= Mawer & Collingham =

Former department store in Lincoln

Mawer & Collingham was a department store located in Lincoln, England until being purchased by House of Fraser in 1980.

==History==
William Mawer is listed as trading as a linen draper at 229 High Street in Lincoln in 1810, however it is not known when the business actually started up. William's daughter Elizabeth married Joseph Collingham, and along with William's son, also called William signed a partnership agreement in 1822 which saw the business become Mawer, Son & Co before changing to Mawer & Collingham. The business expanded and in 1826 they purchased 228 High Street to expand the premises.

By 1829 Joseph Collingham was the sole proprietor of the business, but by 1873 his son Joseph Mawer Collingham had not only joined the firm but had taken over as sole proprietor. In 1900 the business was incorporated as a private limited company, and was listed as a wholesale and retail drapers, silk mercers, haberdashers, milliners, dressmakers, tailors, hatters, furriers, lacemen, clothiers, hosiers, glovers and general outfitters, carpet warehousemen, upholsterers and house furnishers and decorators.

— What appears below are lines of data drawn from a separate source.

import Summits.AtomisticToContinuum.Crystallization.Theorems.AtomicLawChargesCrystal.Negative.FalseWithoutPointStationarity

/-!
# The interstitial crystal law is excluded from `AtomicLawChargesCrystal` ONLY by point-stationarity

Companion of `Negative.FalseWithoutPointStationarity` (crux stmt-AtomisticToContinuum-15778): the
witness `δ_{count|Y₀}`, `Y₀ = ℤ³ ∪ {(½,½,½)}`, used there satisfies the four other hypotheses of the
crux; here we certify that it violates exactly the deleted one — it is NOT point-stationary.
Re-rooting `Y₀` at any of its points `y ≠ 0` changes the configuration (`map_sub_interConfig_ne`:
at a lattice point `n ≠ 0` the site `c + n` would have to be occupied, at `c` the site `-c`), so the
Mecke identity tested with `g(μ, y) = 1{μ = count|Y₀}` reads `∞ = 1`
(`not_isPointStationaryLaw_dirac_interstitial`).  Refuter crux-disprover, cycle 1; supports item
stmt-AtomisticToContinuum-15778.
-/

noncomputable section

open MeasureTheory
open scoped ENNReal

namespace Summit.AtomisticToContinuum.Crystallization.Theorems.AtomicLawChargesCrystal.Negative.InterstitialNotPointStationary

open Literature.Probability.Process
open Literature.MathematicalPhysics.StatisticalMechanics
open LatticeLaw FalseWithoutPointStationarity

local notation "E3" => EuclideanSpace ℝ (Fin 3)

/-- `c ∉ ℤ³` (its coordinates are not integers). -/
theorem ctr_not_mem_zCube : ctr ∉ zCube := by
  rintro ⟨n, hn⟩
  have h := congrArg (fun v : E3 => v 0) hn
  simp only [zVec_apply, ctr_apply] at h
  have h2 : ((2 * n 0 : ℤ) : ℝ) = 1 := by push_cast; linarith
  norm_cast at h2
  omega

/-- `-c ∉ ℤ³`. -/
theorem neg_ctr_not_mem_zCube : -ctr ∉ zCube := by
  rintro ⟨n, hn⟩
  have h := congrArg (fun v : E3 => v 0) hn
  simp only [zVec_apply] at h
  have h' : (n 0 : ℝ) = -(1 / 2) := by rw [h]; rfl
  have h2 : ((2 * n 0 : ℤ) : ℝ) = -1 := by push_cast; linarith
  norm_cast at h2
  omega

/-- `-c ≠ c`. -/
theorem neg_ctr_ne_ctr : -ctr ≠ ctr := by
  intro h
  have h0 := congrArg (fun v : E3 => v 0) h
  simp only [ctr_apply] at h0
  have : (-ctr) 0 = -(1 / 2 : ℝ) := rfl
  rw [this] at h0
  norm_num at h0

/-- `Y₀` is infinite (it contains `ℤ · (1,1,1)`). -/
theorem interSet_infinite : interSet.Infinite := by
  refine Set.infinite_of_injective_forall_mem (f := fun k : ℤ => zVec fun _ => k) ?_
    (fun k => zCube_subset_interSet ⟨_, rfl⟩)
  intro k l hkl
  have h := congrArg (fun v : E3 => v 0) hkl
  simp only [zVec_apply] at h
  exact_mod_cast h

/-- Re-rooting the interstitial crystal at any point other than the root changes it. -/
theorem map_sub_interConfig_ne {y : E3} (hy : y ≠ 0) :
    interConfig.map (fun z => z - y) ≠ interConfig := by
  intro hEq
  unfold interConfig at hEq
  rw [map_sub_count_restrict] at hEq
  have hiff : ∀ v : E3, v ∈ (fun z => z - y) '' interSet ↔ v ∈ interSet := fun v => by
    rw [← count_restrict_singleton_ne_zero_iff, hEq, count_restrict_singleton_ne_zero_iff]
  -- `y` is a point of `Y₀`
  have hy0 : y ∈ interSet := by
    obtain ⟨x, hx, hxy⟩ := (hiff 0).2 zero_mem_interSet
    rwa [sub_eq_zero.1 hxy] at hx
  rcases hy0 with hyz | hyc
  · -- `y ∈ ℤ³ ∖ {0}`: then `c + y ∈ Y₀`, impossible
    obtain ⟨x, hx, hxy⟩ := (hiff ctr).2 ctr_mem_interSet
    have hxy' : x - y = ctr := hxy
    have hx' : x = ctr + y := sub_eq_iff_eq_add.1 hxy'
    rcases hx with hx | hx
    · exact ctr_not_mem_zCube (by simpa [hx'] using sub_mem_zCube hx hyz)
    · rw [Set.mem_singleton_iff, hx'] at hx
      exact hy (by simpa using hx)
  · -- `y = c`: then `-c = 0 - c ∈ Y₀`, impossible
    rw [Set.mem_singleton_iff] at hyc
    subst hyc
    have hmem : -ctr ∈ interSet := (hiff (-ctr)).1 ⟨0, zero_mem_interSet, by simp⟩
    rcases hmem with h | h
    · exact neg_ctr_not_mem_zCube h
    · exact neg_ctr_ne_ctr h

/-- **The interstitial crystal law is NOT point-stationary** (so it is excluded from the crux by
exactly the deleted hypothesis): testing the Mecke identity with `g(μ, y) = 1{μ = count|Y₀}` gives
`count|Y₀ (ℝ³) = ∞` on the left and `#{y ∈ Y₀ : Y₀ - y = Y₀} = 1` on the right. -/
theorem not_isPointStationaryLaw_dirac_interstitial :
    ¬ IsPointStationaryLaw (Measure.dirac interConfig : Measure (Measure E3)) := by
  intro hPS
  have ae_eq_interConfig : ∀ᵐ μ ∂(Measure.dirac interConfig : Measure (Measure E3)),
      μ = interConfig := ae_eq_dirac_countRestrict interSet_countable
  set S : Set (Measure E3) := {μ | μ = interConfig} with hSdef
  have hS : MeasurableSet S := measurableSet_setOf_eq_count_restrict interSet_countable
  have hg : Measurable (Function.uncurry fun (μ : Measure E3) (_ : E3) =>
      S.indicator (1 : Measure E3 → ℝ≥0∞) μ) :=
    (measurable_one.indicator hS).comp measurable_fst
  have hid := hPS _ hg
  -- left-hand side: `∞`
  have hL : ∫⁻ μ, ∫⁻ _y, S.indicator (1 : Measure E3 → ℝ≥0∞) μ ∂μ
      ∂(Measure.dirac interConfig : Measure (Measure E3)) = ⊤ := by
    have hae : (fun μ : Measure E3 => ∫⁻ _y, S.indicator (1 : Measure E3 → ℝ≥0∞) μ ∂μ)
        =ᵐ[Measure.dirac interConfig] fun _ => ⊤ := by
      refine ae_eq_interConfig.mono fun μ hμ => ?_
      subst hμ
      simp only
      rw [Set.indicator_of_mem (show interConfig ∈ S from rfl), Pi.one_apply, lintegral_const,
        one_mul]
      unfold interConfig
      rw [Measure.restrict_apply_univ, Measure.count_apply_infinite interSet_infinite]
    rw [lintegral_congr_ae hae, lintegral_const]
    simp
  -- right-hand side: at most `1`
  have hR : ∫⁻ μ, ∫⁻ y, S.indicator (1 : Measure E3 → ℝ≥0∞) (μ.map fun z => z - y) ∂μ
      ∂(Measure.dirac interConfig : Measure (Measure E3)) ≤ 1 := by
    have hae : (fun μ : Measure E3 =>
          ∫⁻ y, S.indicator (1 : Measure E3 → ℝ≥0∞) (μ.map fun z => z - y) ∂μ)
        =ᵐ[Measure.dirac interConfig] fun _ =>
          ∫⁻ y, S.indicator (1 : Measure E3 → ℝ≥0∞) (interConfig.map fun z => z - y) ∂interConfig :=
      ae_eq_interConfig.mono fun μ hμ => by subst hμ; rfl
    rw [lintegral_congr_ae hae, lintegral_const, measure_univ, mul_one]
    calc ∫⁻ y, S.indicator (1 : Measure E3 → ℝ≥0∞) (interConfig.map fun z => z - y) ∂interConfig
        ≤ ∫⁻ y, ({0} : Set E3).indicator (1 : E3 → ℝ≥0∞) y ∂interConfig := by
          refine lintegral_mono fun y => ?_
          by_cases hy : y = 0
          · subst hy
            rw [Set.indicator_of_mem (Set.mem_singleton (0 : E3)), Pi.one_apply]
            exact Set.indicator_apply_le' (fun _ => le_rfl) (fun _ => zero_le_one)
          · rw [Set.indicator_of_notMem (show interConfig.map (fun z => z - y) ∉ S from
              map_sub_interConfig_ne hy)]
            exact bot_le
      _ = interConfig {0} := lintegral_indicator_one (measurableSet_singleton 0)
      _ = 1 := isRootedHardCore_interConfig.measure_zero_singleton
  rw [hid] at hL
  rw [hL] at hR
  exact absurd hR (by simp)

end Summit.AtomisticToContinuum.Crystallization.Theorems.AtomicLawChargesCrystal.Negative.InterstitialNotPointStationary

By the 1930s the business had grown by purchasing neighbouring stores and now formed an island surrounded by St Peter's Passage (north), High St (east), Mint St (south) and Mint Lane (west), with the store being updated in 1960/61, 1970 and again in 1973. The updates included restaurant, car parking, offices and new departments selling electrical goods. Also in the 1930s the business acquired a drapers called Berrills, based in Spalding, which they run under the Berrills name until they closed the business in 1971.

The business continued to operate as an independent company, with several members of the Collingham family on the board, until 1980 when the business was purchased by House of Fraser. The store was immediately re-branded under the Binns name and traded as such until 2003 when the store was renamed House of Fraser.